One issue with scaling up solar concentrators is there is an inherent spot size limit, minimum diameter about 1/200th the focal length, that applies whether you're lens or mirror based. In practice with a simple wood frame I can get a spot about 1/100th the focal length. This limits the peak heat, especially in air, but 1000 C is easy to obtain in small samples, and it will easily melt copper and silver. Good focus requires the lens to be aligned to within about 1 degree, since a misaligned spot spreads out rapidly.

Very nice!

 

[goldshark]

JWT has gold coated berillyum segments composing the principal mirror

Thanks M, I did not know that! I had heard the IR protection was the shield, with varying filters to measure different color wavelengths, then over lapped or blended to get a better picture of deep space, through gas clouds.

 

[goldshark]

I've melted a few grams of silver with fresnel-concentrated solar, but I wasn't able to melt a full ounce even with a freestanding fresnel lens about 3ft (1.0m) tall. Even here in Alaska, with the sun never higher than about 45 degrees above the horizon, the heating seems consistent with 1,000 watts / square meter of actual sunlight area. With a total collecting area of about 0.4 square meters, it's only a 400 watt heater, but it's concentrated into a spot about 10mm across, so it will promptly melt small amounts of powdered metals or even rocks, which melt to a neat black obsidian glass. Graphite makes a long-lasting crucible, but it does conduct heat away.
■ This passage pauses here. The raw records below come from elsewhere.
variable {𝔸 : Type} [NormedRing 𝔸] [NormedAlgebra ℂ 𝔸] [CompleteSpace 𝔸] [FiniteDimensional ℝ 𝔸]
variable {κ : Type} [Fintype κ]
variable (i : KIdx d ℓ hd hL b₀ b₁) (b : Module.Basis κ ℝ 𝔸) (B : B9.Backgrounds) (cfg : B.Cfg → CfgY 𝔸 i) (O : BondOpY 𝔸 i) (parB : BondParY 𝔸 i)
variable {Y Z W : Type}

/-- ★ the pinned single-direction derivative after `G₀D_v`, at `U = 1`, is the mixed model of `∇_{1,μ} ∘ O(1) ∘ D_1`.
[cite: Balaban1985BackgroundPropagators, (3.42) p.397, (3.3) p.390, Cor. 3.5 p.407, dictionary] -/
theorem coordOpK_cdB_GcoK_comp_DvcoKH_one {U₁ : B.Cfg} (hU₁ : cfg U₁ = fun _ _ => 1) (μ : Fin (d + 1)) :
    coordOpK b (fun _ : Fin (d + 1) => cdBₗ i (cfg U₁) μ) ∘ₗ GcoK i b B cfg O U₁ ∘ₗ DvcoKH i b B cfg U₁ =
      cR39 b • coordOpKH b (fun _ : Fin (d + 1) => cdBₗ i (fun _ _ => 1) μ ∘ₗ (O (fun _ _ => 1)).restrictScalars ℝ ∘ₗ
        (gradY i (fun _ _ => 1)).restrictScalars ℝ) := by
  rw [GcoK_comp_DvcoKH_one i b B cfg O hU₁, hU₁, LinearMap.comp_smul, coordOpK_comp_coordOpKH]
import Summits.MatrixMultiplication.OmegaCensus.STPPSmallPatternKernelSearch122R
import Summits.MatrixMultiplication.OmegaCensus.STPPSmallPatternKernelProduct

/-!
# ω-census, `(1,2,2)^4` is infeasible in `ℤ/32` — pruned kernel search, part 12

HONEST FRAMING (pub-omega census; verbatim): lottery ticket; floor = certified bounds/negative ranges.
Census STRUCTURE bookkeeping of the STPP track (seat pub-omega-stpp-3, gen 25; STRUCTURE row B5, the threshold column
`T2(H) = max {k : (1,2,2)^k ⊆ H}`, lower side), not progress on `ω`: small patterns in small groups bound no exponent.

Chunks of `STPP122Neg.search2r (zcode 32) 4` (`decide +kernel`, ≈ 201 s predicted): entries
`(y, c'₀, xb, xb2, XB, XC, PP)` = fixed start, exclusion masks on the codes of `b₁`, `b'₁`, and the forbidden
difference masks of the start's pair-class rank (`STPPSmallPatternKernelReflect122R.lean`); assembled in `STPPSmallPatternNone122K4Z32.lean`.

References: H. Cohn, R. Kleinberg, B. Szegedy, C. Umans, FOCS 2005 (arXiv:math/0511460), Def. 5.1.
-/

set_option Elab.async false
set_option synthInstance.maxSize 8192
set_option synthInstance.maxHeartbeats 800000

namespace Summit.MatrixMultiplication.OmegaCensus

namespace STPP122Neg

open STPP211Neg

/-- Pruned kernel search (min-flag normal form), `ℤ/32`, `k = 4`, start `(y, c'₀) = (1, 28)`: b₁ ∈ [2]
(≈ 82 s predicted). -/
theorem Z32k4r.x31 : search2r (zcode 32) 4
    [(1, 28, 1342177224, 0, 0, 0, 7395666254589130590474692005647232352070349181355445286753198770193948844215653148559454132678152226644420642220078925890947218629492447078552183973066233982431119214213915149616380428180833928221470107141282191379651581498451816762181805091580314792860671582288826255985942919419646962511287812950631383040)] = true := by
  decide +kernel

/-- Pruned kernel search (min-flag normal form), `ℤ/32`, `k = 4`, start `(y, c'₀) = (1, 28)`: b₁ ∈ [3, 6]
(≈ 118 s predicted). -/
theorem Z32k4r.x32 : search2r (zcode 32) 4
    [(1, 28, 4294967223, 0, 0, 0, 7395666254589130590474692005647232352070349181355445286753198770193948844215653148559454132678152226644420642220078925890947218629492447078552183973066233982431119214213915149616380428180833928221470107141282191379651581498451816762181805091580314792860671582288826255985942919419646962511287812950631383040)] = true := by
  decide +kernel

end STPP122Neg

end Summit.MatrixMultiplication.OmegaCensus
One issue with scaling up solar concentrators is there is an inherent spot size limit, minimum diameter about 1/200th the focal length, that applies whether you're lens or mirror based. In practice with a simple wood frame I can get a spot about 1/100th the focal length. This limits the peak heat, especially in air, but 1000 C is easy to obtain in small samples, and it will easily melt copper and silver. Good focus requires the lens to be aligned to within about 1 degree, since a misaligned spot spreads out rapidly.

One of the problems I am encountering, is the need for a SiO2 coating over the metal, to protect from dust and other contaminations. It seems like a solar reflector smelter may not be doable on the large scale, using Au as the reflector surface metal. Way too costly at the time. A PV farm would provide a much more versatile energy source, but they are really not a green product at this time either, or only a percent or 2 above our little buddy fossil fuels.
I haven't given up the ghost yet. I will be ever vigilant in my search for green energy alternatives, as technology and understandings of the Universe ever evolve.